The above example shows how attacking one node can completely change the model and perception of a system: invalidating one of the key assumptions can make us question whether maximizing shareholder value and going all in on ‘growth first capitalism’ is the best thing to do given the fact that it tends to distribute wealth to a select few rather than re-investing it to benefit the many.
“So when you encounter someone whose worldview seems impenetrable, remember: you’re not just arguing with a person, you’re engaging with a living, self-stabilizing information pattern—one that is enacted and protected by the very architecture of human cognition.”
The whole article and write-up is just fantastic and I highly recommend you give it a read.
The Rise and Downfall of Yahoo
This excellent article does a great job of over-viewing what went wrong (and what also went right) within the rise and downfall of Yahoo:
Started off as a website called “Jerry’s Guide to the World Wide Web” by 2 Stanford students in 1994.
Initially, it was more of a directory or portal rather than a search engine: it had categories with linked sub-categories which users could click on to find relevant web-sites.
To become a ‘portal’ to the internet, they recognized that they needed not just to link to content – they also needed to produce it as well. To do this, they acquired other companies and started producing their own stuff. In 1996, they turned their first profit.
Between September 1997 and July 2015, Yahoo made 114 acquisitions.
Some of its acquisitions were disastrous (i.e. acquired Broadcast.com and Geocities.com for 10 billion) while some turned out to be fantastic (i.e. acquired 40% of Chinese e-commerce site Alibaba in 2005 for $1 billion which turned into a 36 billion dollar profit).

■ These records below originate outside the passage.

/-
Origin: expansion seat `planner-pub-hodgecm-qw8b-g6-0`, handover #1 2026-08-18T11:05:56Z (window to 11:11:38Z) (`HOME/pub-hodgecm-qw8b-g6/lean/Qw8b6/Qw8NoN3.lean`, md5 d9524ee5, 357 lines);
landed by the gen-7 packager in gate run 28 as `HodgeCM/StubTree/Qw8NoN3.lean` (verbatim).
-/
/-
Copyright: pub-hodgecm formalisation cell (harness21, 2026). New file (not vendored).
Origin: HOME/pub-hodgecm-qw8b-g6/lean/Qw8b6/Qw8NoN3.lean — session planner-pub-hodgecm-qw8b-g6-0 (unit pub-hodgecm-qw8b-g6,
QW8 SEAT 2, part (6b)(ii), generation 6).  WIP module `Qw8b6.Qw8NoN3`; intended final place `HodgeCM/StubTree/Qw8NoN3.lean`
(module `HodgeCM.StubTree.Qw8NoN3`).  ADDITIVE LEAF: replaces nothing, nothing imports it.  Imports: three LANDED modules only
(`HodgeCM.StubTree.Qw8NoN4`, gate run 27; `HodgeCM.Proofs.Pohlmann.UnitH0Connected`, run 26; `HodgeCM.Proofs.Pohlmann.PohlmannNoN4`,
run 27); no WIP import, nothing to rewrite.
Scope note (for the input tables).  N3 `Fact_pull_H0` (M33: `f^* = id` on `H⁰(X, ℚ)` for EVERY `X` and every `f : X → X`):
every DIRECT use of N3 in the landed run-27 tree outside `Model/` (WeightSpan :251, WeightHodge :231, DegreeZero :90/:128/:253,
PohlmannNoN4 :169, AnyCMFieldNoN4 :243, Qw8Milne :409, Qw8MilneZero :80/:109, Qw8Monomial :762, Qw8GysinDescent :696,
DegreeZeroGeneric :185, DegreeZeroDescent :106) is `U.pull Ma 0 = id` for a factor-wise CM multiplication `Ma : A′ → A′` of a CM
product `A′ = ∏_j A_{(F,Θ_j)}`; the cone below `Assembly.COR_CM_of_descentFactsB₃` reaches N3 through exactly two of them —
`isWeightVector_zero` (M29 in degree 0; also via `qw8MilneZero_of_descent`) and `pohlmannSpanAt_zero_of_pull_H0` (the level-0 span
inclusion).  The CM-product instance `Fact_pull_H0_cmProd` is a THEOREM of F-H0 `Fact_unitH0` (M43:
`H⁰(A′, ℚ) = ℚ·1`, `f^* 1 = 1`; qw8b-g3 `pull_H0_cmProd_of_unitH0`, UnitH0Connected.lean), so on route (δ) = F-H0 + F7d-B, where
M43 is already a binder, N3 is REDUNDANT: the [QW8]-side end-to-end theorem reads
`HC_CM ⇐ ModelAxioms ∧ RealisationExistsFace ∧ N1 ∧ N2 ∧ F4 ∧ F5 ∧ F-H0 ∧ F7d-B ∧ Fact_dimProd` (TEN binders,
`Assembly.COR_CM_of_descentFactsB₄`; the run-27 `COR_CM_of_descentFactsB₃` has eleven, the run-25 `COR_CM_of_descentFactsB` twelve).
On route (γ) = F7d (no M43 among the binders) N3 weakens to `Fact_pull_H0_cmProd` but does not disappear.  N3 stays load-bearing,
as typed, off the CM products (objects `HC_CM` never mentions) and is NOT implied by the ten binders as a statement about all
`X` (no separating model is claimed here: toy2-g5's `twoPadModel` violates N3 AND F-H0).  Nothing is cited; Lean + Mathlib axioms
only; no landed declaration is restated or shadowed (all names are new, suffixed `₄` / `_cmProd`).
-/
import Summits.HodgeConjecture.HodgeCM.StubTree.Qw8NoN4
import Summits.HodgeConjecture.HodgeCM.Proofs.Pohlmann.UnitH0Connected
import Summits.HodgeConjecture.HodgeCM.Proofs.Pohlmann.PohlmannNoN4

/-!
# The [QW8] half of COR-CM without N3 `Fact_pull_H0`: ten binders on route (δ)

After `HodgeCM.StubTree.Qw8NoN4` (qw8b-g5, run 27) the [QW8]-side end-to-end theorem is
`Assembly.COR_CM_of_descentFactsB₃ (U) (M) (hR) (hN1) (hN2) (hN3) (h4) (h5) (hu) (hb) (hd) : U.HC_CM` — eleven binders, among
them BOTH N3 `Fact_pull_H0` (`f^* = id` on `H⁰(X, ℚ)`, all `X`) and F-H0 `Fact_unitH0` (unit classes; `H⁰(A′, ℚ) = ℚ · 1_{A′}`
for the CM products `A′`).  The cone below `COR_CM_of_descentFactsB₃` instantiates N3 only at CM products (`hN3 _ Ma` with
`Ma : A′ → A′` a factor-wise CM multiplication, in `isWeightVector_zero` and `pohlmannSpanAt_zero_of_pull_H0`), and that instance
follows from F-H0 (`pull_H0_cmProd_of_unitH0`, qw8b-g3, run 26: `f^* (r • 1) = r • f^* 1 = r • 1`).  This file re-threads the
cone over the CM-product instance:

* §0 `Universe.Fact_pull_H0_cmProd` (N3 at CM products) with `fact_pull_H0_cmProd_of_pull_H0` (from N3) and
  `fact_pull_H0_cmProd_of_unitH0` (from F-H0);
* §1 M29 `Fact_weightSpan` from `ModelAxioms` + N1 + `Fact_pull_H0_cmProd`: `isWeightVector_zero₄`, `iSup_weightSpace_zero₄`,
  `weightSpan_of_facts₄`; hence `weightSpan_of_unitH0 (M) (hN1) (hu)`;
* §2 `PohlmannSpan` from `ModelAxioms` + N1 + N2 + `Fact_pull_H0_cmProd`: `pohlmannSpanAt_zero₄`, `pohlmannSpan_of_facts₄`;
  hence `pohlmannSpan_of_unitH0 (M) (hN1) (hN2) (hu)`;
* §3 `Qw8MilnePos` from `ModelAxioms` + N1 + N2 + F4 + F5 + M29-as-a-Prop: `weightSpace_le_algC_of_lefChar_eq_zero₄`,
  `qw8MilnePos_of_weightSpan (M) (hN1) (hN2) (h29) (h4) (h5)`, `qw8MilnePos_of_facts₄`, `qw8MilnePos_of_unitH0`;
* §4 `Qw8MilneZero` by descent with `Fact_pull_H0_cmProd`: `qw8MilneZero_of_descent₄` (the proof of `qw8MilneZero_of_descent`
  verbatim, `isWeightVector_zero` ↦ `isWeightVector_zero₄`);
* §5 the two trace-free routes: `qw8Sufficiency_of_descentFacts₄` / `qw8Milne_of_descentFacts₄` (route (γ), binder
  `Fact_pull_H0_cmProd`), `qw8Sufficiency_of_unitH0₄` / `qw8Milne_of_unitH0₄` (route (δ), NO N3-type binder);
* §6 `Assembly.COR_CM_of_descentFacts₄` (route (γ)) and **`Assembly.COR_CM_of_descentFactsB₄ (U) (M) (hR) (hN1) (hN2) (h4) (h5)
  (hu) (hb) (hd) : U.HC_CM`** (route (δ), ten binders), with `COR_CM_of_descentFactsB₃` recovered as the special case that
  ignores its `hN3`.
-/

noncomputable section

open scoped TensorProduct NumberField Classical

namespace HodgeCM

open Literature.AlgebraicGeometry.Motives (CMType HodgeStructure)
open Literature.AlgebraicGeometry.Motives.HodgeStructure (ofRat ofRat_apply)
open HodgeCM.Pohlmann

namespace Universe

/-! ## 0. N3 at CM products -/

/-- **N3 at CM products**: every endomorphism `f : A′ → A′` of a CM product `A′ = ∏_j A_{(F,Θ_j)}` acts as the identity on
`H⁰(A′, ℚ)`.  The only instances of N3 `Fact_pull_H0` the [QW8] / Pohlmann cone consumes; a theorem of F-H0 `Fact_unitH0`
(`fact_pull_H0_cmProd_of_unitH0`). -/
def Fact_pull_H0_cmProd (U : Universe) : Prop :=
  ∀ (F : CMField) (n : ℕ) (Θ : Fin (n + 1) → CMType F) (f : U.Mor (U.cmProd F Θ) (U.cmProd F Θ)),
    U.pull f 0 = LinearMap.id

variable {U : Universe}

/-- N3 ⇒ N3 at CM products (instance). -/
theorem fact_pull_H0_cmProd_of_pull_H0 (hN3 : U.Fact_pull_H0) : U.Fact_pull_H0_cmProd := fun F _ Θ f =>
  hN3 (U.cmProd F Θ) f

/-- **F-H0 ⇒ N3 at CM products** (`H⁰(A′, ℚ) = ℚ · 1`, `f^* 1 = 1`; qw8b-g3 `pull_H0_cmProd_of_unitH0`). -/
theorem fact_pull_H0_cmProd_of_unitH0 (hu : U.Fact_unitH0) : U.Fact_pull_H0_cmProd := fun F _ Θ f =>
  pull_H0_cmProd_of_unitH0 hu F Θ f

/-! ## 1. M29 `Fact_weightSpan` without N3 -/

section CM

variable {F : CMField} {n : ℕ} {Θ : Fin (n + 1) → CMType F}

Still – their biggest blunder might have been not making 2 major acquisitions which could have radically changed the trajectory of the company:
Yahoo had multiple opportunities to buy Google and failed to do so. In 1998, Yahoo actually turned down the opportunity to acquire Google for $1 million (currently Google has over 1 trillion in market capitalization).
Also whiffed at the opportunity to acquire Facebook in 2006 for 1.1 billion dollars (Facebook today is also a company with over 1 trillion in market cap).

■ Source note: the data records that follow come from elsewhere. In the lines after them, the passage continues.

/-- **`∇T♭ = (π + K) / 2`**: `π(V, W) + K(V, W) = 2 g(∇_V T, W)` — the covariant differential of
`T♭` splits into its symmetric part `π / 2` and its antisymmetric part `K / 2`. Wald 1984, (C.2.16)
with (11.2.5). [cite: Wald1984, (C.2.16)] -/
theorem deformationTensor_add_killingTwoForm (T : Π x : M, TangentSpace I x)
    (V₀ W₀ : TangentSpace I x) :
    g.deformationTensor T x V₀ W₀ + g.killingTwoForm T x V₀ W₀ =
      2 * g.val x (g.leviCivita T x V₀) W₀ := by
  rw [deformationTensor_apply, killingTwoForm_apply]
  ring

/-- `π(V, W) − K(V, W) = 2 g(V, ∇_W T)`. Wald 1984, (C.2.16) with (11.2.5). [cite: Wald1984, (C.2.16)] -/
theorem deformationTensor_sub_killingTwoForm (T : Π x : M, TangentSpace I x)
    (V₀ W₀ : TangentSpace I x) :
    g.deformationTensor T x V₀ W₀ - g.killingTwoForm T x V₀ W₀ =
      2 * g.val x V₀ (g.leviCivita T x W₀) := by
  rw [deformationTensor_apply, killingTwoForm_apply]
  ring

/-! ### Killing fields are the vector fields with vanishing deformation tensor -/

section Killing

variable [FiniteDimensional ℝ E] [CompleteSpace E] [Fact (1 ≤ n)]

In the end, Yahoo ended up being sold to Verizon in 2016 for about 5 billion dollars (which didn’t end up working out so well for Verizon).
Layoffs at Microsoft
Microsoft announced cuts to 9,000 workers in second wave of major layoffs last month – all while watching their stock / market cap almost double in valuation just over the last 3 months. Their profit margins are also huge. Meanwhile, they’re spending a lot in bringing in cheaper labor from over-seas. Layoffs in the good old days used to be a measure of last resort: you did it when you had to and when your company was very much unprofitable. To lay people off while you are making billions in profit is shameful. It’s an inexcusable thing to do – especially when you’re invested in a technology (an LLM called ChatGPT) that will one day replace a lot of jobs.
I remember when working for a tech-leader used to mean something. So much for that notion.
Noting that, I hope you enjoyed this monthly update.